Microsoft HoloLens, known under development as Project Baraboo,[3] is a pair of mixed reality smartglasses developed and manufactured by Microsoft. HoloLens was one of the first computers running the Windows Mixed Reality platform under the Windows 10 operating system. The HoloLens can trace its lineage to Kinect, an add-on for Microsoft's Xbox gaming console that was introduced in 2010.[4]
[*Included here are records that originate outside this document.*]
/-- Reading aid: under `FrontData`, control at step `k` of the run from bare `β` in the instance MEANS `k ≤ Ksch β` and
the §2 [III] form of the `k`-th density (definitional unfolding, recorded so referees can cite it). [folklore] -/
theorem controlled_iff (C : B16.Construction) (N L : ℕ) (hL : 1 < L) (Ksch : ℝ → ℕ) (m : ℕ) (d : ℝ) (hd : 0 < d)
    (β : ℝ) (k : ℕ) :
    (wcFlowControl C N L hL Ksch m d hd).Controlled β k ↔ (k ≤ Ksch β ∧ (C (runOf Ksch m N β)).Sect2Form k) :=
  Iff.rfl

/-! ## §4 Non-vacuity: the hypothesis list `FrontData` is consistent -/

/-- Toy coupling sequence: `g_0 = g0`, and `g_{k+1}` the positive root of `1/g_k² = 1/g²_{k+1} + b` whenever
`1/g_k² − b > 0` (else frozen — documented junk branch, never reached in the toy front). [folklore] -/
def toySeq (b g0 : ℝ) : ℕ → ℝ
  | 0 => g0
  | k + 1 => if 0 < 1 / (toySeq b g0 k) ^ 2 - b then 1 / Real.sqrt (1 / (toySeq b g0 k) ^ 2 - b) else toySeq b g0 k

/-- Toy "construction": couplings `toySeq b P.g0`, constant β-functions `b`, trivial configuration data, and
`Sect2Form := True`.  It models the LOGICAL SHAPE of `FrontData` only. [folklore] -/
def toyConstruction (b : ℝ) : B16.Construction := fun P =>
  { flow := ⟨toySeq b P.g0, fun _ _ => b⟩
    Cfg := fun _ => Unit
    dom := fun _ => Set.univ
    effAction := fun _ _ => 0
    wilsonBG := fun _ _ => 0
    Ek := fun _ _ => 0
    numSites := fun _ => 0
    Repr := fun _ => True
    IndAss := fun _ => True
    ρ := fun _ _ => 0
    χ := fun _ _ => 0
    Sect2Form := fun _ => True }

/-- `FrontData` is inhabited: the toy construction with `N = 1`, `m = 0`, schedule `Ksch β = ⌈β⌉₊ + 1`, `γ = 1/2`,
`b = β' = 1` (so `β_exit = 5`).  Hence the hypotheses of `weakCouplingFront_of_frontData` are jointly consistent
(non-vacuity certificate; says nothing about Yang–Mills). [folklore] -/
theorem frontData_toy : FrontData (toyConstruction 1) 1 0 (fun β => ⌈β⌉₊ + 1) (1 / 2) 1 1 where
  N_pos := Nat.one_pos
  γ_pos := by norm_num
  b_pos := one_pos
  b_le := le_rfl
  bare := fun _ => rfl
  next := by
    intro P k _ _ hR
    change 0 < 1 / (toySeq 1 P.g0 k) ^ 2 - 1 at hR
    change 1 / (toySeq 1 P.g0 k) ^ 2 = 1 / (toySeq 1 P.g0 (k + 1)) ^ 2 + 1 ∧ 0 < toySeq 1 P.g0 (k + 1)
    have hk1 : toySeq 1 P.g0 (k + 1) = 1 / Real.sqrt (1 / (toySeq 1 P.g0 k) ^ 2 - 1) := by
      rw [toySeq, if_pos hR]
    rw [hk1, one_div_pow, Real.sq_sqrt hR.le, one_div_one_div]
    exact ⟨by ring, one_div_pos.2 (Real.sqrt_pos.2 hR)⟩
  lower := fun _ _ _ _ _ => le_rfl
  upper := fun _ _ _ _ _ => le_rfl
  base := fun _ _ => trivial
  step := fun _ _ _ _ _ => trivial
  schedule := by
    intro β _
    have h := Nat.le_ceil β
    push_cast
    norm_num
    linarith

/-- … and therefore the toy instance is a `WeakCouplingFront` at `β_exit = (1/(1/2)² + 1)/1` with block size `L = 13`,
decrement `1/1` (an inhabited instance of the ledger's front predicate built through `wcFlowControl`). [folklore] -/
theorem weakCouplingFront_toy :
    WeakCouplingFront
      (wcFlowControl (toyConstruction 1) 1 13 (by norm_num) (fun β => ⌈β⌉₊ + 1) 0 ((1 : ℝ) / (1 : ℕ))
        (div_pos frontData_toy.b_pos (Nat.cast_pos.2 frontData_toy.N_pos)))
      ((1 / (1 / 2 : ℝ) ^ 2 + 1) / (1 : ℕ)) :=
  weakCouplingFront_of_frontData frontData_toy 13 (by norm_num)

end Literature.MathematicalPhysics.QuantumFieldTheory.Balaban1983to89.CrossoverLedger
The pre-production version of HoloLens, the Development Edition, shipped on March 30, 2016, and is targeted to developers in the United States and Canada for a list price of $3000.[5][6]Samsung and Asus have extended an offer to Microsoft to help produce their own mixed-reality products, in collaboration with Microsoft, based around the concept and hardware on HoloLens.[7][8] On October 12, 2016, Microsoft announced global expansion of HoloLens and publicized that HoloLens would be available for preorder in Australia, Ireland, France, Germany, New Zealand and the United Kingdom.[9] There is also a Commercial Suite (similar to a pro edition of Windows), with enterprise features, such as bitlocker security. As of May 2017, The Suite sells for $5,000.[10][11] Microsoft has decided to rent the Hololens without clients making the full investment. Microsoft partner with a company called Abcomrents to give the service of Hololens rental.[12]

Design

The HoloLens is a head-mounted display unit connected to an adjustable, cushioned inner headband, which can tilt HoloLens up and down, as well as forward and backward.[13] To wear the unit, the user fits the HoloLens on their head, using an adjustment wheel at the back of the headband to secure it around the crown, supporting and distributing the weight of the unit equally for comfort,[14] before tilting the visor towards the front of the eyes.[13]
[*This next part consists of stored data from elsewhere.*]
/-- **Squares of a binary linear recurrence, complex generating function.** If `u₀ = 1`, `u₁ = a`,
`u_{e+2} = a u_{e+1} − q u_e` (`a, q ∈ ℝ`), then for every complex `x` at which `Σ u_e² xᵉ`
converges, `(Σ_e u_e² xᵉ) · (1 − q x)(1 − (a² − 2q) x + q² x²) = 1 + q x` (the squares satisfy the
ternary recurrence with characteristic roots `α², αβ = q, β²`, `α + β = a`, `αβ = q`). The real case
is the tree's `IsNewform0.tsum_normSq_cuspCoeff_prime_pow_mul_eq`; the same proof, verbatim over
`ℂ`. [folklore] -/
theorem tsum_sq_mul_pow_mul_cubic_eq {u : ℕ → ℝ} {a q : ℝ} (hu0 : u 0 = 1) (hu1 : u 1 = a)
    (hrec : ∀ e, u (e + 2) = a * u (e + 1) - q * u e) {x : ℂ}
    (hs : Summable fun e : ℕ ↦ ((u e : ℂ)) ^ 2 * x ^ e) :
    (∑' e : ℕ, ((u e : ℂ)) ^ 2 * x ^ e) *
        ((1 - q * x) * (1 - ((a ^ 2 - 2 * q : ℝ) : ℂ) * x + (q : ℂ) ^ 2 * x ^ 2)) =
      1 + q * x := by
  -- complex copies of the data
  set v : ℕ → ℂ := fun e ↦ (u e : ℂ) with hv
  have hv0 : v 0 = 1 := by simp [hv, hu0]
  have hv1 : v 1 = a := by simp [hv, hu1]
  have hvrec : ∀ e, v (e + 2) = a * v (e + 1) - q * v e := fun e ↦ by
    simp only [hv, hrec e]; push_cast; ring
  have hv2 : v 2 = a ^ 2 - q := by
    have h := hvrec 0
    rw [zero_add, zero_add, hv0, hv1, mul_one] at h
    rw [h]; ring
  -- the order-three recursion for the squares (roots `α², αβ = q, β²`)
  have hsq : ∀ e, v (e + 3) ^ 2 =
      (a ^ 2 - q) * v (e + 2) ^ 2 - (q * a ^ 2 - (q : ℂ) ^ 2) * v (e + 1) ^ 2 +
        (q : ℂ) ^ 3 * v e ^ 2 := by
    intro e
    have h2 : v (e + 2) = a * v (e + 1) - q * v e := hvrec e
    have h3 : v (e + 3) = a * v (e + 2) - q * v (e + 1) := hvrec (e + 1)
    rw [h3, h2]
    ring
  change (∑' e : ℕ, v e ^ 2 * x ^ e) * _ = _
  have hs' : Summable fun e : ℕ ↦ v e ^ 2 * x ^ e := hs
  obtain ⟨S, hS⟩ : ∃ S : ℂ, HasSum (fun e : ℕ ↦ v e ^ 2 * x ^ e) S := ⟨_, hs'.hasSum⟩
  rw [hS.tsum_eq]
  -- shifted sums
  have h1 : HasSum (fun e : ℕ ↦ v (e + 1) ^ 2 * x ^ (e + 1))
      (S - ∑ i ∈ Finset.range 1, v i ^ 2 * x ^ i) := (hasSum_nat_add_iff' 1).mpr hS
  have h2 : HasSum (fun e : ℕ ↦ v (e + 2) ^ 2 * x ^ (e + 2))
      (S - ∑ i ∈ Finset.range 2, v i ^ 2 * x ^ i) := (hasSum_nat_add_iff' 2).mpr hS
  have h3 : HasSum (fun e : ℕ ↦ v (e + 3) ^ 2 * x ^ (e + 3))
      (S - ∑ i ∈ Finset.range 3, v i ^ 2 * x ^ i) := (hasSum_nat_add_iff' 3).mpr hS
  -- the recursion inside the third shifted sum
  have hfun : (fun e : ℕ ↦ v (e + 3) ^ 2 * x ^ (e + 3)) = fun e : ℕ ↦
      (a ^ 2 - q) * x * (v (e + 2) ^ 2 * x ^ (e + 2)) -
        (q * a ^ 2 - (q : ℂ) ^ 2) * x ^ 2 * (v (e + 1) ^ 2 * x ^ (e + 1)) +
        (q : ℂ) ^ 3 * x ^ 3 * (v e ^ 2 * x ^ e) := by
    funext e
    rw [hsq e]
    ring
  have h3' : HasSum (fun e : ℕ ↦ v (e + 3) ^ 2 * x ^ (e + 3))
      ((a ^ 2 - q) * x * (S - ∑ i ∈ Finset.range 2, v i ^ 2 * x ^ i) -
        (q * a ^ 2 - (q : ℂ) ^ 2) * x ^ 2 * (S - ∑ i ∈ Finset.range 1, v i ^ 2 * x ^ i) +
        (q : ℂ) ^ 3 * x ^ 3 * S) := by
    rw [hfun]
    exact ((h2.mul_left ((a ^ 2 - q) * x)).sub
      (h1.mul_left ((q * a ^ 2 - (q : ℂ) ^ 2) * x ^ 2))).add (hS.mul_left ((q : ℂ) ^ 3 * x ^ 3))
  have heq := h3.unique h3'
  simp only [Finset.sum_range_succ, Finset.sum_range_zero, zero_add, pow_zero, pow_one, hv0, hv1,
    hv2, one_pow, one_mul] at heq
  push_cast
  linear_combination heq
In the front is much of the sensors and related hardware, including the cameras and processors. The visor is tinted;[14] enclosed in the visor piece is a pair of transparent combiner lenses, in which the projected images are displayed in the lower half.[15] The HoloLens must be calibrated to the interpupillary distance (IPD), or accustomed vision of the user.[16][17]

Along the bottom edges of the side, located near the user's ears, are a pair of small, red 3D audio speakers. The speakers, competing against typical sound systems, do not obstruct external sounds, allowing the user to hear virtual sounds, along with the environment.[14] Using head-related transfer functions, the HoloLens generates binaural audio, which can simulate spatial effects; meaning the user, virtually, can perceive and locate a sound, as though it is coming from a virtual pinpoint or location.[18][19][note 1]

On the top edge are two pairs of buttons: display brightness buttons above the left ear, and volume buttons above the right ear.[20] Adjacent buttons are shaped differently--one concave, one convex--so that the user can distinguish them by touch.[13]

At the end of the left arm is a power button and row of five, small individual LED nodes, used to indicate system status, as well as for power management, indicating battery level and setting power/standby mode.[13] A USB 2.0 micro-B receptacle is located along the bottom edge.[14] A 3.5 mm audio jack is located along the bottom edge of the right arm.[6][14]

Hardware

The HoloLens features an inertial measurement unit (IMU) (which includes an accelerometer, gyroscope, and a magnetometer)[21] four "environment understanding" sensors (two on each side), an energy-efficient depth camera with a 120°×120° angle of view,[3] a 2.4-megapixel photographic video camera, a four-microphone array, and an ambient light sensor.[6][22]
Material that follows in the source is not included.